基于正则化的系统发育推理的一致性和收敛率。

在系统发育学中，有一些关于一组生物的整体进化树的信息，也许是部分信息，并希望找到这些生物的特定基因的进化树，这是很常见的。基因序列中可能没有足够的信息来准确地重建正确的“基因树”。尽管由于各种遗传过程，基因树可能偏离“物种树”，但在缺乏相反证据的情况下，假设它们一致是吝啬的。在这种情况下，一种常见的统计方法是制定一个可能性惩罚，以纳入这些额外的信息。最近的研究利用模拟和经验数据表明，与单独使用序列数据相比，量化物种树一致性的似然惩罚可以显著提高基因树重建的准确性。但是，这种方法的一致性尚未确定，收敛速度也没有限定。因为系统发育是一个非标准的推理问题，所以标准理论并不适用。在本文中，我们提出了一种用于基因树重建的惩罚极大似然估计，其中惩罚是基因树到物种树的Billera-Holmes-Vogtmann测地距离的平方。我们证明了这种方法是一致的，并推导了同时估计离散基因树结构和连续边缘长度(表示该分支上发生的进化量)的收敛速度。我们发现正则化估计器是“自适应快速收敛”的，这意味着它可以从多项式长度的基因序列中重建长度大于任何给定阈值的所有边。我们的方法不需要确切地知道物种树;事实上，我们的渐近理论适用于任何这样的导树。
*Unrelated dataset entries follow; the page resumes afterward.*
/-- ★★★ **`(E_p(φ)⁻¹𝒪_𝔓)^∨ = E_p(φ⁻¹)𝒪_𝔓`, literally** (`p ∤ m`, `u ≡ p`, `w·[p] = 1`, `a ≠ ±(p+1)`): for
`y ∈ L_{𝔓₀}`, `Tr_{L_{𝔓₀}/ℚ_v}(o·y) ∈ 𝒪_v` for every `o` with `p·o − a·φ o + φ² o ∈ p·𝒪_{𝔓₀}` (i.e.
`o ∈ E_p(φ)⁻¹𝒪_{𝔓₀}`) iff `p·y = p·z − a·φ⁻¹z + φ⁻²z` for some `z ∈ 𝒪_{𝔓₀}` (i.e. `y ∈ E_p(φ⁻¹)𝒪_{𝔓₀}`).
§1 applied to `p·y` (`E_p(φ)⁻¹𝒪 = p·(P_u^loc)⁻¹𝒪` since `P^loc` commutes with `p`).
[cite: Kim2022StructureSelmer, Lemma 3.4, Cor. 3.5 and the proof of Thm. 3.13 (arXiv v3 pp. 17–18, 26–28)] -/
theorem forall_trace_mul_mem_iff_exists_eq_eulerTwistLoc_smul (hpm : ¬ p ∣ m)
    [Fintype (((Rat.HeightOneSpectrum.primesEquiv (R := 𝓞 ℚ)).symm ⟨p, Fact.out⟩).Extension
      (𝓞 (CyclotomicField m ℚ)))]
    (u w : (ZMod m)ˣ) (hu : (u : ZMod m) = (p : ZMod m)) (hw : (w : ZMod m) * ((p : ℕ) : ZMod m) = 1)
    {a : ℤ} (ha : a ≠ (p : ℤ) + 1) (ha' : a ≠ -((p : ℤ) + 1))
    (𝔓₀ : ((Rat.HeightOneSpectrum.primesEquiv (R := 𝓞 ℚ)).symm ⟨p, Fact.out⟩).Extension
      (𝓞 (CyclotomicField m ℚ)))
    (y : 𝔓₀.1.adicCompletion (CyclotomicField m ℚ)) :
    (∀ o : 𝔓₀.1.adicCompletion (CyclotomicField m ℚ),
      (∃ o' ∈ 𝔓₀.1.adicCompletionIntegers (CyclotomicField m ℚ),
        (p : 𝔓₀.1.adicCompletion (CyclotomicField m ℚ)) * o -
          (a : 𝔓₀.1.adicCompletion (CyclotomicField m ℚ)) *
            galAdicCompletionMap (sigma m u) (sigma_smul_eq_self_of_coe_eq m p hpm u hu 𝔓₀) o +
          galAdicCompletionMap (sigma m u) (sigma_smul_eq_self_of_coe_eq m p hpm u hu 𝔓₀)
            (galAdicCompletionMap (sigma m u) (sigma_smul_eq_self_of_coe_eq m p hpm u hu 𝔓₀) o) =
          (p : 𝔓₀.1.adicCompletion (CyclotomicField m ℚ)) * o') →
      Algebra.trace (((Rat.HeightOneSpectrum.primesEquiv (R := 𝓞 ℚ)).symm ⟨p, Fact.out⟩).adicCompletion ℚ)
          (𝔓₀.1.adicCompletion (CyclotomicField m ℚ)) (o * y) ∈
        (((Rat.HeightOneSpectrum.primesEquiv (R := 𝓞 ℚ)).symm ⟨p, Fact.out⟩).adicCompletionIntegers ℚ)) ↔
    ∃ z ∈ 𝔓₀.1.adicCompletionIntegers (CyclotomicField m ℚ),
      (p : 𝔓₀.1.adicCompletion (CyclotomicField m ℚ)) * y =
        (p : 𝔓₀.1.adicCompletion (CyclotomicField m ℚ)) * z -
        (a : 𝔓₀.1.adicCompletion (CyclotomicField m ℚ)) *
          galAdicCompletionMap (sigma m w) (sigma_smul_eq_self_of_mul_coe_eq_one m p hpm w hw 𝔓₀) z +
        galAdicCompletionMap (sigma m w) (sigma_smul_eq_self_of_mul_coe_eq_one m p hpm w hw 𝔓₀)
          (galAdicCompletionMap (sigma m w) (sigma_smul_eq_self_of_mul_coe_eq_one m p hpm w hw 𝔓₀) z) := by
  rw [← forall_trace_mul_mem_iff_exists_eq_eulerTwistLoc m p hpm u w hu hw ha ha' 𝔓₀
    ((p : 𝔓₀.1.adicCompletion (CyclotomicField m ℚ)) * y)]
  have hp0 : (p : 𝔓₀.1.adicCompletion (CyclotomicField m ℚ)) ≠ 0 := by
    rw [← map_natCast (algebraMap (CyclotomicField m ℚ) (𝔓₀.1.adicCompletion (CyclotomicField m ℚ)))]
    exact (map_ne_zero_iff _ (algebraMap (CyclotomicField m ℚ) _).injective).mpr
      (Nat.cast_ne_zero.mpr (Fact.out : p.Prime).ne_zero)
  constructor
  · -- given `o` with `P_u o ∈ 𝒪`: `P_u (p·o) = p·P_u o ∈ p𝒪`, and `Tr(o·(p y)) = Tr((p o)·y)`
    intro h o hPo
    have h' := h ((p : 𝔓₀.1.adicCompletion (CyclotomicField m ℚ)) * o) ⟨_, hPo, by
      rw [eulerTwistLoc_natCast_mul]⟩
    rw [mul_left_comm]
    rwa [mul_assoc] at h'
  · -- given `o` with `P_u o = p·o'`, `o' ∈ 𝒪`: `q := o/p` has `P_u q = o'`, and `Tr(q·(p y)) = Tr(o·y)`
    intro h o ⟨o', ho', hPo⟩
    have hq : (p : 𝔓₀.1.adicCompletion (CyclotomicField m ℚ)) *
        ((p : 𝔓₀.1.adicCompletion (CyclotomicField m ℚ))⁻¹ * o) = o := mul_inv_cancel_left₀ hp0 o
    have h' := h ((p : 𝔓₀.1.adicCompletion (CyclotomicField m ℚ))⁻¹ * o) (by
      have e := eulerTwistLoc_natCast_mul p
        (galAdicCompletionMap (sigma m u) (sigma_smul_eq_self_of_coe_eq m p hpm u hu 𝔓₀)) a
        ((p : 𝔓₀.1.adicCompletion (CyclotomicField m ℚ))⁻¹ * o)
      rw [hq, hPo] at e
      rw [hq, ← mul_left_cancel₀ hp0 e]
      exact ho')
    rwa [mul_left_comm, ← mul_assoc, hq] at h'


end Summit.BirchSwinnertonDyer.BirchSwinnertonDyer.Theorems.KimAtThreeSemiLocalTraceDualTwistLocalLattice

end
本文章由计算机程序翻译，如有差异，请以英文原文为准。

求助全文

约1分钟内获得全文去求助

来源期刊

Annals of Statistics 数学-统计学与概率论

CiteScore

9.30

自引率

8.90%

发文量

119

审稿时长

6-12 weeks

期刊介绍： The Annals of Statistics aim to publish research papers of highest quality reflecting the many facets of contemporary statistics. Primary emphasis is placed on importance and originality, not on formalism. The journal aims to cover all areas of statistics, especially mathematical statistics and applied & interdisciplinary statistics. Of course many of the best papers will touch on more than one of these general areas, because the discipline of statistics has deep roots in mathematics, and in substantive scientific fields.